Every line containing the word "ALPHABET" is to be copied from the data below.

Provided data –
+++++
/-!
# Route RisoStrata — crux `RisoCentresResolve` (stmt-ResolutionOfSingularities-18546): SKELETON of
# line `Sketch`, v10 (lead c3, 2026-08-17: composition and the two open cores UNCHANGED from v7; c2 added
# the typed characteristic-`p` structure theory; c3 added the rtd-free tower theorem and the two honest
# refutation reductions listed at the end)

`RisoCentresResolve` (Monreal, arXiv:2606.12554, Question 1.6 in characteristic `p`, ∃-schedule
form along valuations) is EQUIVALENT to its local-uniformization form
(`Theorems/RisoStrataRisoCentresResolveReduction.lean`: `risoCentresResolve_iff_localUnif`,
sorry-free; all transfer stubs of v1–v3 are tree theorems, see `Lines/Sketch.md`).

State of the core, by transcendence degree of `K/k`:
* `Algebra.trdeg k K ≤ 1` (points and CURVES) — PROVED: `rcr_localUnif_curve`
  (`…Theorems/RisoStrataRisoCentresResolveCurveLU.lean`, p156668; stubs p155619 p155721 p155431);
  the support item `RisoCurves` (stmt-…-18550) is closed from it (`risoCurves_proof`, p156720).
* `Algebra.trdeg k K ≤ 2`, not `≤ 1` (SURFACES) — reduced here to CLOSED-POINT centres and words
  with infinitely many top letters: `stub_rcrSurfaceClosed` (OPEN core for surfaces) asks for ONE
  word `w` with infinitely many letters `≥ N` uniformizing every valuation ring whose centre on each
  chart containing it has a local ring of dimension `≥ 2` (a closed point); every other valuation
  ring (centre of dimension `≤ 1`) is uniformized by ANY such word (`stub_rcrLazyHeightOne`,
  LANDED p158732, `…Theorems/RisoStrataRisoCentresResolveLazyHeightOne.lean`, from the landed
  height-one tool `…HeightOne*.lean`, p157607 p157633 p157670 p157884: at a non-top letter the
  local ring either stays or undergoes the quadratic transform along `O`, at top letters with
  singular centre it transforms, and infinitely many transforms reach the regular `O`).
* `2 < Algebra.trdeg k K` — `stub_rcrLocalUnifVeryHigh` (OPEN; centres of intermediate dimension
  are not covered by the height-one tool).

Composition: `rcr_localUnif` (case splits) feeds `risoCentresResolve_of_localUnif`.

Typed characteristic-`p` structure landed by lead c2 (all `Theorems/RisoStrataRisoCentresResolve*.lean`,
sorry-free; see `Cruxes/RisoCentresResolve/CHARP-ALPHABET.md`):
* COLLAPSE: `pcusp_not_rtd_one`, `pcusp_not_isRegularLocalRing`, `pcusp_risoCen_le` (…PCuspFamily/
  …PCuspNotRegular/…PCuspCentre) — along the purely inseparable singular line of `w^p = u y^p` typed
  `rtd = 0`, so EVERY letter's centre contains that curve: in char `p` the letter `0` is not
  zero-dimensional and schedules degenerate to the constant top word on inseparable strata.
* `T` IS TYPED-CLEAN: `toricT_vertex_not_rtd_one` (…ToricTVertexInst, from the abstract core
  …ToricTVertex) — rtd 0 at the vertex of the recurring toric fourfold `T`; with the product lemma
  `rtd_adjoin_indeterminate` (…AdjoinIndeterminate, from …ProductPad + …AdjoinArcEquiv) and
  `ta_transcendental_X2` (…TranscX2) the curve points have rtd ≥ 1 (`toricT_curve_rtd_one`, in
  progress): the word `(0, top)` resolves `T` in the typed semantics, `T` is no counterexample.
* TOOLS: direction calculus `dir_realise`/`dir_transport` (…DirCalculus), Hahn-series order kit and
  Frobenius identity (…PCuspTools), monomial arcs of Laurent subalgebras (…ToricTVertexInst).
* CYCLE 2: the typed TANGENT-CONE LEMMA `cone_initialForm`/`cone_rtd_route` (…ConeLemma, p169475:
  initial forms of relations are `W`-invariant at every arc tangent vector — Monreal Thm 1.2/4.13 in
  the encoding) and the COLLAPSE THEOREM `risoStage_eq_of_collapse`/`rcr_collapse_route` (…Collapse,
  p171243: if every singular maximal ideal has typed rtd 0 the tower is schedule-independent, i.e. the
  crux on such `K` is the single question whether iterated blow-up of the REDUCED singular locus
  (`top^∞`) uniformizes every valuation). Probes of `top^∞` (`Cruxes/…/SURFACE-PROBER.md`, pure-Python
  GF(q) Gröbner/radical/blow-up engine with loop certificates): every toric surface/threefold tried
  (~900) and every non-toric hypersurface decided so far (Zariski `z^p = f`, inseparable singular
  curves, wild `z^p + az + b`, Brieskorn, parametrised non-normal, cDV threefolds) is resolved by
  `top^∞`; no loop below the toric fourfold `T` is known.
Any ENGINE for `stub_rcrSurfaceClosed` must handle positive-dimensional letter-0 centres ("unnormalised
Lipman": Lipman 1978 covers NORMALISED `Sing_red` blow-ups only); any TRAP for `stub_rcrLocalUnifVeryHigh`
must beat the absorption obstruction of CHARP-ALPHABET.md §2.4.
LEAD c3 (`Cruxes/…/REGIME-I.md`): the RTD-FREE TOWER THEOREM `rcr_isolated_tower`
(`…IsolatedStep.lean`, p173446: at a centre that is an ISOLATED singular point every letter is lazy or
the quadratic transform along `O` — `rcr_minimalPrimeStep` generalises the height-one step to "centre =
minimal prime of Cen" in any dimension) and the two kernel-checked refutation reductions
`RisoCentresResolve_false_of_IsolatedQuadraticLoop` (an immortal isolated chain = Hauser–Perlega's open
"forced cycle"; impossible in char 0, for toric presentations and for `S₂` surface stages) and
`RisoCentresResolve_false_of_CollapsedTowerLoop` (p173784: collapse along the looping tower's own stages —
the honest form of c2's `CollapsedTopLoop`, whose global collapse clause is unsatisfiable). After c1–c3
every residual question of this crux is a classical char-`p` blow-up termination problem (forced cycles /
unnormalised Lipman / mixed traps needing two-sided typed-rtd certification off the toric sector).
-/

noncomputable section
+++++
Exercise result –
sorry-free; see `Cruxes/RisoCentresResolve/CHARP-ALPHABET.md`):
must beat the absorption obstruction of CHARP-ALPHABET.md §2.4.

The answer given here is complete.